··· Provided records

/-! ### The registered stub -/

/-- **STUB (W-CPF) — support collapse and product form of the translated CORNER pair integrand on the
unit box** (the `GL_{m+1} × GL_m` analogue of `UnitBoxTranslateProductForm.stub_unitBox_translate_productForm`;
Jacquet–Piatetski-Shapiro–Shalika (1983), §2, (2.7): at a finite place the local corner integral of suitable
data is a non-zero constant; Cogdell (2004), §4.1: `Ψ = ∏_v Ψ_v` for factorizable data). Abstractly in two
functions: `W` on `GL_{m+1}(𝔸_K)` left `ψ`-equivariant, central up to modulus one, right `K_f(𝔫)`-invariant
with the primes of `𝔫` in `T`, spread at every `v ∈ T` (`IsSpreadWhittakerAt`, the inequalities of the
support theorem WITHOUT the depth inequality — along the corner the last row is exactly `e_{m+1}`, so the
thin condition of `valued_eq_one_of_torusIntegrand_thin_ne_zero` holds at every depth); `W'` on `GL_m(𝔸_K)`
left `ψ`-equivariant, right `K_f(𝔫)`-invariant and right `K_v(𝔭^M)`-invariant at `v ∈ T`; `τ ∈ (𝔸_Kˣ)ᵐ`
trivial at `T`; `I(s) = torusPairIntegrandC m K (W(diag(τ,1) ι ·)) (W̄'(diag τ ·)) 1 s` (`ι = glCorner`).
(i) `∫_{B({v ∉ T}) × K} I = ∫_{B(all) × K} I`; (ii) on `B(all) × K`,
`I(p) = F((diag a k)_f) · W(diag(τ,1) (ι(diag a k)_∞, 1)) · conj W'(diag τ ((diag a k)_∞, 1)) · |det a|_∞^s δ⁻¹`
with `F ∈ {0, 1}`, `F(1) = 1`, `F` right `K_f(𝔪)`-invariant on `GL_m(𝒪̂)` for some `𝔪 ≠ 0`
(`setIntegral_corner_eq_unitBox_univ`; `corner_pair_apply_mul_ofLocal_eq` at each `v ∈ T` at a common depth, peeled
by `corner_pair_eq_prod_mul_pair`; `torusWeightC_eq_archTorusWeightC`).
[cite: JacquetPiatetskiShapiroShalika1983, §2 (2.7)] [cite: CogdellAnalyticTheory2004, §4.1] -/
theorem stub_corner_unitBox_productForm :
    ∀ {m : ℕ} {K : Type} [Field K] [NumberField K]
      [MeasurableSpace (AdeleRing (𝓞 K) K)] [BorelSpace (AdeleRing (𝓞 K) K)]
      (W : GL (Fin (m + 1)) (AdeleRing (𝓞 K) K) → ℂ) (W' : GL (Fin m) (AdeleRing (𝓞 K) K) → ℂ)
      (_ : ∀ (u : ↥(adelicUnipotent (m + 1) K)) (g : GL (Fin (m + 1)) (AdeleRing (𝓞 K) K)),
        W ((u : GL (Fin (m + 1)) (AdeleRing (𝓞 K) K)) * g) = whittakerCharFun (adeleAddChar K) u * W g)
      (_ : ∀ (u : ↥(adelicUnipotent m K)) (g : GL (Fin m) (AdeleRing (𝓞 K) K)),
        W' ((u : GL (Fin m) (AdeleRing (𝓞 K) K)) * g) = whittakerCharFun (adeleAddChar K) u * W' g)
      (_ : ∀ (z : ideleGroup K) (g : GL (Fin (m + 1)) (AdeleRing (𝓞 K) K)),
        ‖W (Matrix.GeneralLinearGroup.scalar (Fin (m + 1)) z * g)‖ = ‖W g‖)
      {𝔫 : Ideal (𝓞 K)} (_ : 𝔫 ≠ 0)
      (_ : ∀ u ∈ finitePrincipalCongruenceLevel (m + 1) K 𝔫, ∀ g : GL (Fin (m + 1)) (AdeleRing (𝓞 K) K),
        W (g * GLn.ofFinite (m + 1) K u) = W g)
      (_ : ∀ u ∈ finitePrincipalCongruenceLevel m K 𝔫, ∀ g : GL (Fin m) (AdeleRing (𝓞 K) K),
        W' (g * GLn.ofFinite m K u) = W' g)
      {T : Finset (HeightOneSpectrum (𝓞 K))} (_ : ∀ w : HeightOneSpectrum (𝓞 K), w.asIdeal ∣ 𝔫 → w ∈ T)
      (τ : Fin m → ideleGroup K) (_ : ∀ v ∈ T, localComponent v (glDiagonal m (AdeleRing (𝓞 K) K) τ) = 1)
      (_ : ∀ v ∈ T, ∃ (tv : Fin (m + 1) → (v.adicCompletion K)ˣ) (M c₀ : ℤ),
          IsSpreadWhittakerAt v (adeleAddChar K) tv M W ∧
          (∃ y : v.adicCompletion K, Valued.v y ≤ exp (1 - c₀) ∧ (adeleAddChar K).adicComponent v y ≠ 1) ∧ 1 ≤ M ∧
          (∀ i j : Fin (m + 1), i ≤ j → Valued.v (tv j : v.adicCompletion K) ≤ Valued.v (tv i : v.adicCompletion K)) ∧
          (∀ i j : Fin (m + 1), (i : ℕ) + 1 = j →
            exp (M - c₀) * Valued.v (tv j : v.adicCompletion K) ≤ Valued.v (tv i : v.adicCompletion K)) ∧
          ∀ κ ∈ valuedCongruenceSubgroup (Fin m) (exp (-M)), ∀ g : GL (Fin m) (AdeleRing (𝓞 K) K),
            W' (g * GLn.ofLocal m K v κ) = W' g)
      (νA : Measure (Fin m → ideleGroup K)) (νK : Measure ↥(maximalCompactAdelic m K)),
    let I : ℂ → (Fin m → ideleGroup K) × ↥(maximalCompactAdelic m K) → ℂ :=
      fun s => torusPairIntegrandC m K
        (fun g => W (glDiagonal (m + 1) (AdeleRing (𝓞 K) K) (Fin.snoc τ 1) * glCorner (AdeleRing (𝓞 K) K) (Nat.le_succ m) g))
        (fun g => star W' (glDiagonal m (AdeleRing (𝓞 K) K) τ * g)) (fun _ => (1 : ℝ)) s
    ∃ (𝔪 : Ideal (𝓞 K)) (_ : 𝔪 ≠ 0) (F : GL (Fin m) (FiniteAdeleRing (𝓞 K) K) → ℂ),
      (∀ g ∈ glFiniteIntegralLevel m K, ∀ u ∈ finitePrincipalCongruenceLevel m K 𝔪, F (g * u) = F g) ∧
      (∀ g, F g = 0 ∨ F g = 1) ∧ F 1 = 1 ∧
      ∀ s : ℂ,
        (∫ p in unitBox {v | v ∉ (↑T : Set (HeightOneSpectrum (𝓞 K)))} ×ˢ Set.univ, I s p ∂(νA.prod νK) =
          ∫ p in unitBox (Set.univ : Set (HeightOneSpectrum (𝓞 K))) ×ˢ Set.univ, I s p ∂(νA.prod νK)) ∧
        ∀ p : (Fin m → ideleGroup K) × ↥(maximalCompactAdelic m K),
          p.1 ∈ unitBox (n := m) (K := K) (Set.univ : Set (HeightOneSpectrum (𝓞 K))) →
          I s p = F (GLn.sndHom m K (torusPoint m K p)) *
            (W (glDiagonal (m + 1) (AdeleRing (𝓞 K) K) (Fin.snoc τ 1) *
              GLn.ofInfinite (m + 1) K (glCorner (mixedSpace K) (Nat.le_succ m) (GLn.toMixed m K (torusPoint m K p)))) *
            conj (W' (glDiagonal m (AdeleRing (𝓞 K) K) τ * GLn.ofInfinite m K (GLn.toMixed m K (torusPoint m K p)))) *
            archTorusWeightC m K s (archTorusOfIdele m K p.1)) := by
  intro m K _ _ _ _ W W' hWN hW'N hWZ 𝔫 h𝔫 hWK hW'K T hT τ hτT hsp νA νK
  dsimp only
  choose tv M c₀ hspW hψv hM1 hmono hgap hW'Kv using hsp
  -- a common depth `d` below all the levels: `exp(-d)|t_0| ≤ exp(-M_v)|t_m|` at every `v ∈ T`
  have hdepth : ∀ v (hv : v ∈ T), ∃ N : ℕ, exp (-(N : ℤ)) * Valued.v (tv v hv 0 : v.adicCompletion K) ≤
      exp (-(M v hv)) * Valued.v (tv v hv (Fin.last m) : v.adicCompletion K) := fun v hv =>
    exists_nat_exp_neg_mul_le ((Valuation.ne_zero_iff _).2 (tv v hv (Fin.last m)).ne_zero) (M v hv)
  choose N hN using hdepth
  set d : ℕ := ∑ w ∈ T.attach, N w.1 w.2 with hd
  have hmt : ∀ v (hv : v ∈ T), exp (-(d : ℤ)) * Valued.v (tv v hv 0 : v.adicCompletion K) ≤
      exp (-(M v hv)) * Valued.v (tv v hv (Fin.last m) : v.adicCompletion K) := fun v hv => by
    have hle : N v hv ≤ d :=
      Finset.single_le_sum (f := fun w : {w // w ∈ T} => N w.1 w.2) (fun _ _ => Nat.zero_le _)
        (Finset.mem_attach T ⟨v, hv⟩)
    exact (mul_le_mul_left (exp_le_exp.2 (by omega)) _).trans (hN v hv)
  -- the level `𝔪 = ∏_{v ∈ T} 𝔭_v^d`
  have h𝔪0 : (∏ v ∈ T, v.asIdeal ^ d : Ideal (𝓞 K)) ≠ 0 := UnitBoxTranslateProductForm.prod_pow_asIdeal_ne_zero T d
  have h𝔪rad : ∀ v ∈ T, idealRadius K v (∏ w ∈ T, w.asIdeal ^ d) ≤ exp (-(d : ℤ)) := fun v hv =>
    UnitBoxTranslateProductForm.idealRadius_prod_pow_le d hv
  -- the local indicators `J_v = 𝟙[ι(·) ∈ N_v K♯_v]` (`1` off `T`)
  set J : (v : HeightOneSpectrum (𝓞 K)) → GL (Fin m) (v.adicCompletion K) → ℂ := fun v x =>
    if hv : v ∈ T then
      (if ∃ u ∈ upperUnitriangular (Fin (m + 1)) (v.adicCompletion K), ∃ k : GL (Fin (m + 1)) (v.adicCompletion K),
          (k ∈ valuedCongruenceSubgroup (Fin (m + 1)) (exp (-(M v hv))) ∧
            ∀ g : GL (Fin (m + 1)) (AdeleRing (𝓞 K) K), W (g * GLn.ofLocal (m + 1) K v k) = W g) ∧
            glCorner (v.adicCompletion K) (Nat.le_succ m) x = u * k
        then 1 else 0)
    else 1 with hJdef
  have hJ : ∀ v ∈ T, ∀ g' : GL (Fin m) (AdeleRing (𝓞 K) K), localComponent v g' = 1 →
      ∀ x : GL (Fin m) (v.adicCompletion K),
        W (glCorner (AdeleRing (𝓞 K) K) (Nat.le_succ m) (g' * GLn.ofLocal m K v x)) * star (W' (g' * GLn.ofLocal m K v x)) =
          J v x * (W (glCorner (AdeleRing (𝓞 K) K) (Nat.le_succ m) g') * star (W' g')) := by
    intro v hv g' hg' x
    simp only [hJdef, dif_pos hv]
    rw [map_mul, CornerPairTranslate.glCorner_ofLocal]
    have hG' : localComponent v (glCorner (AdeleRing (𝓞 K) K) (Nat.le_succ m) g') = 1 := by
      rw [CornerPairTranslate.localComponent_glCorner, hg', map_one]
    exact corner_pair_apply_mul_ofLocal_eq hWN hW'N (hspW v hv) (hψv v hv) (hM1 v hv) (hmono v hv) (hgap v hv)
      (hmt v hv) (hW'Kv v hv) hG' hg' x
  have hJ01 : ∀ v ∈ T, ∀ x : GL (Fin m) (v.adicCompletion K), J v x = 0 ∨ J v x = 1 := by
    intro v hv x
    simp only [hJdef, dif_pos hv]
    split_ifs
    · exact Or.inr rfl
    · exact Or.inl rfl
  refine ⟨∏ v ∈ T, v.asIdeal ^ d, h𝔪0, fun κ => ∏ v ∈ T, J v (localComponent v (GLn.ofFinite m K κ)),
    ?_, ?_, ?_, fun s => ⟨?_, ?_⟩⟩
  · -- right `K_f(𝔪)`-invariance
    intro g _ u hu
    have hu' : ∀ v ∈ T, glCorner (v.adicCompletion K) (Nat.le_succ m) (localComponent v (GLn.ofFinite m K u)) ∈
        valuedCongruenceSubgroup (Fin (m + 1)) (exp (-(d : ℤ))) := fun v hv =>
      (glCorner_mem_valuedCongruenceSubgroup_iff _).2 (valuedCongruenceSubgroup_mono (Fin m) (h𝔪rad v hv)
        (((mem_principalCongruenceLevel_iff).1 (mem_finitePrincipalCongruenceLevel_iff.1 hu)).2 v))
    refine Finset.prod_congr rfl fun v hv => ?_
    rw [map_mul, UnitBoxTranslateProductForm.localComponent_mul]
    simp only [hJdef, dif_pos hv]
    refine if_congr ?_ rfl rfl
    rw [map_mul]
    exact UnitBoxTranslateProductForm.exists_sharp_mul_iff (hspW v hv) (hmono v hv) (hmt v hv) _ (hu' v hv)
  · -- values in `{0, 1}`
    intro g
    exact UnitBoxTranslateProductForm.prod_eq_zero_or_one T fun v hv => hJ01 v hv _
  · -- `F(1) = 1`
    refine Finset.prod_eq_one fun v hv => ?_
    rw [map_one, UnitBoxTranslateProductForm.localComponent_one]
    simp only [hJdef, dif_pos hv]
    rw [if_pos]
    exact ⟨1, one_mem _, 1, ⟨one_mem _, fun g => by rw [map_one, mul_one]⟩, by rw [map_one, one_mul]⟩
  · -- (i) the support collapse
    exact setIntegral_corner_eq_unitBox_univ hWN hWZ τ hτT
      (fun v hv => ⟨tv v hv, M v hv, c₀ v hv, hspW v hv, hψv v hv, hM1 v hv, hmono v hv, hgap v hv⟩) _ s νA νK
  · -- (ii) the product form on the unit box
    rintro ⟨a, k⟩ ha
    dsimp only at ha ⊢
    set tp : GL (Fin m) (AdeleRing (𝓞 K) K) := torusPoint m K (a, k) with htp
    set g₀ : GL (Fin m) (AdeleRing (𝓞 K) K) :=
      glDiagonal m (AdeleRing (𝓞 K) K) τ * GLn.ofInfinite m K (GLn.toMixed m K tp) with hg₀
    simp only [torusPairIntegrandC, Pi.star_apply, Complex.ofReal_one, mul_one]
    have hwt : torusWeightC m K s a = archTorusWeightC m K s (archTorusOfIdele m K a) :=
      torusWeightC_eq_archTorusWeightC s ha
    -- `diag(τ, 1) ι(g) = ι(diag τ g)`
    have hιτ : ∀ g : GL (Fin m) (AdeleRing (𝓞 K) K), glDiagonal (m + 1) (AdeleRing (𝓞 K) K) (Fin.snoc τ 1) *
        glCorner (AdeleRing (𝓞 K) K) (Nat.le_succ m) g =
          glCorner (AdeleRing (𝓞 K) K) (Nat.le_succ m) (glDiagonal m (AdeleRing (𝓞 K) K) τ * g) := fun g => by
      rw [map_mul, glCorner_glDiagonal_eq_glDiagonal_snoc]
    -- hypotheses of the peeling at `S = T`
    have h1 : ∀ v ∈ T, localComponent v g₀ = 1 := fun v hv => by
      rw [hg₀, UnitBoxTranslateProductForm.localComponent_mul, hτT v hv, UnitBoxTranslateProductForm.localComponent_ofInfinite,
        one_mul]
    have h3 : ∀ w, w ∉ T → (localComponent w g₀)⁻¹ * localComponent w (glDiagonal m (AdeleRing (𝓞 K) K) τ * tp) ∈
        valuedCongruenceSubgroup (Fin m) (1 : ℤᵐ⁰) := fun w _ => by
      rw [hg₀, UnitBoxTranslateProductForm.localComponent_mul, UnitBoxTranslateProductForm.localComponent_mul,
        UnitBoxTranslateProductForm.localComponent_ofInfinite, mul_one, ← mul_assoc, inv_mul_cancel, one_mul,
        ← glInt_adicCompletion_eq]
      exact localComponent_torusPoint_mem_glInt (fun i => ha w (Set.mem_univ w) i) k
    have h4 : GLn.fstHom m K (glDiagonal m (AdeleRing (𝓞 K) K) τ * tp) = GLn.fstHom m K g₀ := by
      rw [hg₀, map_mul, map_mul, GLn.fstHom_ofInfinite, GLn.toMixed_apply, MulEquiv.symm_apply_apply]
    have hkey := corner_pair_eq_prod_mul_pair h𝔫 hWK hW'K hT J hJ T subset_rfl
      (glDiagonal m (AdeleRing (𝓞 K) K) τ * tp) g₀ h1 (fun w hw hw' => absurd hw' hw) h3 h4
    have hprod : (∏ v ∈ T, J v (localComponent v (GLn.ofFinite m K (GLn.sndHom m K tp)))) =
        ∏ v ∈ T, J v (localComponent v (glDiagonal m (AdeleRing (𝓞 K) K) τ * tp)) :=
      Finset.prod_congr rfl fun v hv => by
        rw [UnitBoxTranslateProductForm.localComponent_ofFinite_sndHom, UnitBoxTranslateProductForm.localComponent_mul,
          hτT v hv, one_mul]
    rw [hιτ, hwt, hprod, hkey, hg₀, map_mul, glCorner_glDiagonal_eq_glDiagonal_snoc, glCorner_ofInfinite]
    simp only [starRingEnd_apply]
    ring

······

• _What to work on_: Would you print exactly, and only, the lines of the data above from the line with "(∫ p in unitBox" through the line with "have hmt : ∀", inclusive?

• _Final answer_:
        (∫ p in unitBox {v | v ∉ (↑T : Set (HeightOneSpectrum (𝓞 K)))} ×ˢ Set.univ, I s p ∂(νA.prod νK) =
          ∫ p in unitBox (Set.univ : Set (HeightOneSpectrum (𝓞 K))) ×ˢ Set.univ, I s p ∂(νA.prod νK)) ∧
        ∀ p : (Fin m → ideleGroup K) × ↥(maximalCompactAdelic m K),
          p.1 ∈ unitBox (n := m) (K := K) (Set.univ : Set (HeightOneSpectrum (𝓞 K))) →
          I s p = F (GLn.sndHom m K (torusPoint m K p)) *
            (W (glDiagonal (m + 1) (AdeleRing (𝓞 K) K) (Fin.snoc τ 1) *
              GLn.ofInfinite (m + 1) K (glCorner (mixedSpace K) (Nat.le_succ m) (GLn.toMixed m K (torusPoint m K p)))) *
            conj (W' (glDiagonal m (AdeleRing (𝓞 K) K) τ * GLn.ofInfinite m K (GLn.toMixed m K (torusPoint m K p)))) *
            archTorusWeightC m K s (archTorusOfIdele m K p.1)) := by
  intro m K _ _ _ _ W W' hWN hW'N hWZ 𝔫 h𝔫 hWK hW'K T hT τ hτT hsp νA νK
  dsimp only
  choose tv M c₀ hspW hψv hM1 hmono hgap hW'Kv using hsp
  -- a common depth `d` below all the levels: `exp(-d)|t_0| ≤ exp(-M_v)|t_m|` at every `v ∈ T`
  have hdepth : ∀ v (hv : v ∈ T), ∃ N : ℕ, exp (-(N : ℤ)) * Valued.v (tv v hv 0 : v.adicCompletion K) ≤
      exp (-(M v hv)) * Valued.v (tv v hv (Fin.last m) : v.adicCompletion K) := fun v hv =>
    exists_nat_exp_neg_mul_le ((Valuation.ne_zero_iff _).2 (tv v hv (Fin.last m)).ne_zero) (M v hv)
  choose N hN using hdepth
  set d : ℕ := ∑ w ∈ T.attach, N w.1 w.2 with hd
  have hmt : ∀ v (hv : v ∈ T), exp (-(d : ℤ)) * Valued.v (tv v hv 0 : v.adicCompletion K) ≤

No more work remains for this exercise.